The ecosystem service of flood mitigation links climate and land-cover change to changes in human well-being. The large arrows indicate this corridor of clarity. Climate and land-use change affect the probability of flooding (upper large arrows). Floods can cause injuries and deaths along with extensive property damage (lower large arrow). Numerous other pathways also link climate and land-cover change to changes in well-being, including links through changes in biodiversity, carbon cycling, and nutrient cycling. Each of these other pathways contains weak links (the dashed arrows), involving greater complexity and larger uncertainty, or having small impact on human well-being. Image by Ruby Creative.

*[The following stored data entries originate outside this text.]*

/-- **One odd character with `χ(3) ≠ 1`: `(Σ_a χ(a) y(a))/3` is `3`-integral**, GRANTED the `p = 3` Kato
fact, at a lattice-optimal datum of a curve additive at `3` with `W[3]` irreducible and `3 ∣ c`, for an
admissible `ℓ` (prime, `ℓ ∤ N`, `ℓ ≡ 11 (mod 12)`, Legendre conditions at the `q ∥ N` with `a_q = ±1`).
Chain: the fact gives `s·ϖ·r ∈ ℤ̄` (`3 ∤ s`) with `ϖ = m₀/|c|`, `m₀ ∣ 2`, and
`E(χ)·Σ_a χ(a){∞,a/ℓ} = r·Ω⁻_f·i`; by `Σ_a χ(a){∞,a/ℓ} = i(Ω⁻_f/2)·A` this reads
`s·m₀·E(χ)·A/(2|c|) ∈ ℤ̄`; with `|c| = 3|c'|`, `s m₀ · E(χ)·(A/3) ∈ ℤ̄`, and `E(χ)` is a `3`-unit.
[cite: Kato2004Asterisque, Thm. 9.7 (p. 189)] [cite: KostersPannekoek2017, Thm. 1 (ii)] -/
theorem pint_charSum_div_three (hK : kato_neron_isIntegral_twistedSymbolSum_of_additive_three_polar)
    (D : ModularParametrizationData W N)
    (hopt : ∀ z ∈ D.L.lattice, ∃ w ∈ periodLattice D.f, z = D.c * w)
    (hadd : ¬ W.HasGoodReductionAtPrime 3 ∧ ¬ W.HasMultiplicativeReductionAtPrime 3)
    (hirr : W.HasIrreducibleModPGaloisRep 3) (h3c : (3 : ℤ) ∣ D.c) (h9 : 3 ^ 2 ∣ N)
    (ha : ∀ q ∈ N.primeFactors, ¬ q ^ 2 ∣ N → W.LFunction q = 1 ∨ W.LFunction q = -1)
    {ℓ : ℕ} (hℓ : ℓ.Prime) (hℓN : ¬ ℓ ∣ N) (h12 : ℓ % 12 = 11)
    (hL : ∀ q ∈ N.primeFactors, ¬ q ^ 2 ∣ N →
      jacobiSym (q : ℤ) ℓ = (if ((q : ℤ) * W.LFunction q) % 3 = 1 then -1 else 1))
    {y : ZMod ℓ → ℤ}
    (hy : ∀ x : ZMod ℓ, (modularSymbol D.f (((x.val : ℕ) : ℚ) / ℓ) - modularSymbol D.f 0).im =
      y x * (minusPeriod D.f / 2))
    (χ : DirichletCharacter ℂ ℓ) (hχ : χ.Odd) (hχ3 : χ (3 : ZMod ℓ) ≠ 1) :
    haveI : NeZero ℓ := ⟨hℓ.ne_zero⟩
    ∃ s : ℕ, ¬ 3 ∣ s ∧ IsIntegral ℤ ((s : ℂ) * ((∑ a : ZMod ℓ, χ a * (y a : ℂ)) / (3 : ℕ))) := by
  haveI : NeZero ℓ := ⟨hℓ.ne_zero⟩
  haveI : Fact ℓ.Prime := ⟨hℓ⟩
  obtain ⟨-, -, h3ℓ1, -, hℓ3, -⟩ := mod_twelve_facts (ℓ := ℓ) h12
  have hreal : ∀ n, (cuspCoeff D.f n).im = 0 :=
    cuspCoeff_im_eq_zero_of_coeffField_eq_bot D.isNewformOf.coeffField_eq_bot
  have hΩf : 0 < minusPeriod D.f :=
    IsNewform0.minusPeriod_pos_holds D.isNewformOf.1 D.isNewformOf.coeffField_eq_bot
  have hΩ : 0 < W.imaginaryPeriodRat := W.imaginaryPeriodRat_pos
  have hc0 : D.c ≠ 0 := D.maninConstant_ne_zero_holds
  -- the period scalar `ϖ = m₀/|c|`
  obtain ⟨mm, hmm2, hmm⟩ := SkinnerUrban2014.exists_dvd_two_mul_imaginaryPeriodRat_eq_of_latticeEq D hopt
  set cabs : ℤ := |D.c| with hcabs
  have hcabs0 : cabs ≠ 0 := abs_ne_zero.mpr hc0
  set ϖ : ℚ := (mm : ℚ) / (cabs : ℚ) with hϖdef
  have habs0 : |(D.c : ℝ)| ≠ 0 := abs_ne_zero.mpr (by exact_mod_cast hc0)
  have hcabsR : ((cabs : ℤ) : ℝ) = |(D.c : ℝ)| := by rw [hcabs, Int.cast_abs]
  have hϖ : (ϖ : ℝ) * W.imaginaryPeriodRat = minusPeriod D.f := by
    rw [hϖdef]; push_cast
    rw [hcabsR, div_mul_eq_mul_div, hmm]
    field_simp
  -- the symmetrised Euler factor and the twisted value
  set A : ℂ := ∑ a : ZMod ℓ, χ a * (y a : ℂ) with hAdef
  set E : ℂ := ∏ q ∈ N.primeFactors with ¬ q ^ 2 ∣ N,
      (((q : ℂ) - (W.LFunction q : ℂ) * χ (q : ZMod ℓ)) *
        ((q : ℂ) - (W.LFunction q : ℂ) * (χ (q : ZMod ℓ))⁻¹)) with hEdef
  set T : ℂ := twistedSymbolSum D.f χ with hTdef
  have hT : T = I * (((minusPeriod D.f / 2 : ℝ) : ℂ) * A) := by
    have hpt : ∀ x : ZMod ℓ, χ x *
        (((modularSymbol D.f (((x.val : ℕ) : ℚ) / ℓ) - modularSymbol D.f 0).im : ℝ) : ℂ) =
        ((minusPeriod D.f / 2 : ℝ) : ℂ) * (χ x * (y x : ℂ)) := by
      intro x; rw [hy x]; push_cast; ring
    rw [hTdef, twistedSymbolSum_eq_I_mul_sum D.f hℓ.ne_zero hreal χ hχ,
      Finset.sum_congr rfl (fun x _ ↦ hpt x), ← Finset.mul_sum]
  set r : ℂ := E * T / (((minusPeriod D.f : ℝ) : ℂ) * I) with hrdef
  have hden : ((minusPeriod D.f : ℝ) : ℂ) * I ≠ 0 :=
    mul_ne_zero (by exact_mod_cast hΩf.ne') I_ne_zero
  have hval : E * T = r * (minusPeriod D.f : ℂ) * Complex.I := by
    rw [hrdef, mul_assoc, div_mul_cancel₀ _ hden]
  -- the fact
  have hm : ℓ.Coprime (3 * N) := Nat.Coprime.mul_right
    ((Nat.coprime_primes hℓ Nat.prime_three).mpr hℓ3) ((hℓ.coprime_iff_not_dvd).mpr hℓN)
  obtain ⟨s, hs, hint⟩ := (hK W D.f D.isNewformOf hadd.1 hadd.2 hirr ℓ hm χ (isPrimitive_of_odd hχ)
    (ne_one_of_odd hχ) (not_three_dvd_orderOf h12 χ) hχ3 (apply_three_ne_neg_one h12 χ) ϖ r).2
    hχ hϖ hval
  -- `ϖ r = (m₀/(2|c|)) · E · A`
  have hcabsC : ((cabs : ℤ) : ℂ) ≠ 0 := by exact_mod_cast hcabs0
  have hϖC : (ϖ : ℂ) = (mm : ℂ) / ((cabs : ℤ) : ℂ) := by rw [hϖdef]; push_cast; rfl
  have hϖr : (ϖ : ℂ) * r = ((mm : ℂ) / (2 * ((cabs : ℤ) : ℂ))) * (E * A) := by
    rw [hrdef, hT, hϖC]
    have hΩ0 : ((minusPeriod D.f : ℝ) : ℂ) ≠ 0 := by exact_mod_cast hΩf.ne'
    have h2 : ((minusPeriod D.f / 2 : ℝ) : ℂ) = ((minusPeriod D.f : ℝ) : ℂ) / 2 := by push_cast; rfl
    rw [h2]
    field_simp
  -- `|c| = 3 |c'|`
  obtain ⟨c', hc'⟩ := h3c
  have habs : cabs = 3 * |c'| := by
    rw [hcabs, hc', abs_mul]; norm_num
  have hc'0 : c' ≠ 0 := by rintro rfl; exact hc0 (by rw [hc', mul_zero])
  -- `s m₀ · E · (A/3)` is integral: multiply `s ϖ r` by `2|c'| ∈ ℤ`
  have hkey : (((2 * |c'| : ℤ)) : ℂ) * ((s : ℂ) * (ϖ : ℂ) * r) =
      ((s * mm : ℕ) : ℂ) * (E * (A / (3 : ℕ))) := by
    rw [mul_assoc (s : ℂ), hϖr, habs]
    have habs' : ((|c'| : ℤ) : ℂ) ≠ 0 := by exact_mod_cast (abs_ne_zero.mpr hc'0)
    push_cast
    field_simp
  have hint2 : IsIntegral ℤ (((s * mm : ℕ) : ℂ) * (E * (A / (3 : ℕ)))) := by
    rw [← hkey]
    exact (isIntegral_algebraMap (R := ℤ) (x := (2 * |c'| : ℤ))).mul (by simpa [mul_assoc] using hint)
  have hsmm : ¬ 3 ∣ s * mm := by
    intro h
    rcases (Nat.Prime.dvd_mul Nat.prime_three).mp h with h1 | h2
    · exact hs h1
    · have : mm ≤ 2 := Nat.le_of_dvd two_pos hmm2
      interval_cases mm <;> omega
  have hpintEA : ∃ s : ℕ, ¬ 3 ∣ s ∧ IsIntegral ℤ ((s : ℂ) * (E * (A / (3 : ℕ)))) := ⟨s * mm, hsmm, hint2⟩
  -- cancel the `3`-unit `E`
  have hℓN' : ¬ ℓ ∣ N := hℓN
  have h3q : ∀ q ∈ N.primeFactors, ¬ q ^ 2 ∣ N → q ≠ 3 := by
    rintro q hq hq2 rfl; exact hq2 h9
  have hLsq : ∀ q ∈ N.primeFactors, ¬ q ^ 2 ∣ N →
      ((3 : ℤ) ∣ (q : ℤ) * W.LFunction q - 1 → ¬ IsSquare ((q : ℕ) : ZMod ℓ)) ∧
        (¬ (3 : ℤ) ∣ (q : ℤ) * W.LFunction q - 1 → IsSquare ((q : ℕ) : ZMod ℓ)) := by
    intro q hq hq2
    have hqp : q.Prime := Nat.prime_of_mem_primeFactors hq
    have hqℓ : q ≠ ℓ := by rintro rfl; exact hℓN (Nat.dvd_of_mem_primeFactors hq)
    exact legendre_condition_of_jacobiSym hℓ hqp hqℓ _ (hL q hq hq2)
  obtain ⟨w, t, hw, hEw, ht⟩ := exists_symmEuler_prod_mul_eq_three (ℓ := ℓ) h12 (N := N)
    (fun q ↦ W.LFunction q) ha h3q hℓN' hχ hLsq
  have ht' : ¬ ((3 : ℕ) : ℤ) ∣ t := ht
  exact pint_of_pint_mul_of_mul_eq Nat.prime_three hw hEw ht' hpintEA

/-- **The shift congruence in lattice coordinates** (`stub_three_dvd_shiftClass`, coordinates form):
under the hypotheses of `pint_charSum_div_three` (for all odd `χ` with `χ(3) ≠ 1` at once) the odd
lattice coordinate `y` satisfies `3 ∣ y(3x) − y(x)` for every unit `x` mod `ℓ` — by the hole orthogonality
(`dvd_sub_of_hole` at `u = 3`, `p = 3`: `3 ∤ ℓ − 1`). [cite: Kato2004Asterisque, Thm. 9.7 (p. 189)] -/
theorem three_dvd_latticeCoord_shift
    (hK : kato_neron_isIntegral_twistedSymbolSum_of_additive_three_polar)
    (D : ModularParametrizationData W N)
    (hopt : ∀ z ∈ D.L.lattice, ∃ w ∈ periodLattice D.f, z = D.c * w)
    (hadd : ¬ W.HasGoodReductionAtPrime 3 ∧ ¬ W.HasMultiplicativeReductionAtPrime 3)
    (hirr : W.HasIrreducibleModPGaloisRep 3) (h3c : (3 : ℤ) ∣ D.c) (h9 : 3 ^ 2 ∣ N)
    (ha : ∀ q ∈ N.primeFactors, ¬ q ^ 2 ∣ N → W.LFunction q = 1 ∨ W.LFunction q = -1)
    {ℓ : ℕ} (hℓ : ℓ.Prime) (hℓN : ¬ ℓ ∣ N) (h12 : ℓ % 12 = 11)
    (hL : ∀ q ∈ N.primeFactors, ¬ q ^ 2 ∣ N →
      jacobiSym (q : ℤ) ℓ = (if ((q : ℤ) * W.LFunction q) % 3 = 1 then -1 else 1))
    {y : ZMod ℓ → ℤ}
    (hy : ∀ x : ZMod ℓ, (modularSymbol D.f (((x.val : ℕ) : ℚ) / ℓ) - modularSymbol D.f 0).im =
      y x * (minusPeriod D.f / 2))
    (hodd : ∀ x : ZMod ℓ, y (-x) = -y x) (β : (ZMod ℓ)ˣ) :
    (3 : ℤ) ∣ y (3 * (β : ZMod ℓ)) - y β := by
  haveI : NeZero ℓ := ⟨hℓ.ne_zero⟩
  haveI : Fact ℓ.Prime := ⟨hℓ⟩
  obtain ⟨-, -, h3ℓ1, -, hℓ3, -⟩ := mod_twelve_facts (ℓ := ℓ) h12
  -- the unit `3` of `ℤ/ℓ`
  have hcop : Nat.Coprime 3 ℓ := (Nat.coprime_primes Nat.prime_three hℓ).mpr hℓ3.symm
  set u : (ZMod ℓ)ˣ := ZMod.unitOfCoprime 3 hcop with hu
  have hu3 : (u : ZMod ℓ) = 3 := by rw [hu, ZMod.coe_unitOfCoprime]; norm_num
  have hφ : ¬ 3 ∣ ℓ.totient := by rw [Nat.totient_prime hℓ]; exact h3ℓ1
  have hf : ¬ 3 ∣ orderOf u := by
    intro h
    apply hφ
    rw [← ZMod.card_units_eq_totient ℓ]
    exact h.trans (orderOf_dvd_card)
  have hA : ∀ χ : DirichletCharacter ℂ ℓ, χ.Odd → χ (u : ZMod ℓ) ≠ 1 →
      ∃ s : ℕ, ¬ 3 ∣ s ∧ IsIntegral ℤ ((s : ℂ) * ((∑ a : ZMod ℓ, χ a * (y a : ℂ)) / (3 : ℕ))) := by
    intro χ hχ hχu
    rw [hu3] at hχu
    exact pint_charSum_div_three hK D hopt hadd hirr h3c h9 ha hℓ hℓN h12 hL hy χ hχ hχu
  have h := dvd_sub_of_hole (p := 3) Nat.prime_three y hodd u β hφ hf hA
  rwa [Units.val_mul, hu3] at h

Other pathways also link climate and land-cover change to changes in human well-being, but these pathways are typically more complex, more uncertain, or less important in terms of the magnitude of change on human well-being. For example, altered land-cover affects biodiversity (e.g., Newbold et al. 2015), with consequent changes in ecological processes that modify the provision of various ecosystem services (e.g., Díaz et al. 2006, Cardinale et al. 2012) that affect human well-being (figure 1). However, the relationship between biodiversity, ecological processes, and their subsequent impacts on the provision of ecosystem services is complex with large uncertainties (Loreau et al. 2002, Tilman et al. 2014).
Environmental topics such as plastic debris in the oceans and extinction of charismatic species receive much public attention. Research funding has followed. However, this research often focuses on unravelling effects that are complex as well as uncertain and possibly weak (figure 2). Examples include the effect of plastic on organisms and ecosystem functioning (Koelmans et al. 2017, Burns and Boxall 2018, Besseling et al. 2019). A self-propelling feedback between interest and funding promotes a continued focus on complex effects. This is a problem both because of the diversion of funding and scientific brainpower from more important topics and because a focus on uncertain causal links may ultimately undermine support for managing the problem. There are good reasons to reduce plastic debris that have nothing to do with these complex causal links. A more direct reason to control plastic pollution is the broad concern of the public about plastic debris and its impact on the subjective experience of unspoiled nature (Koelmans et al. 2017).
Figure 2.
Plastic debris effects on human wellbeing. a) Effects of plastic on biodiversity and ecosystem functioning are complex and overall possibly minor. b) The more direct pathway for which there is stronger evidence is the negative view of the public about plastic debris and its impact on the subjective experience of unspoiled nature.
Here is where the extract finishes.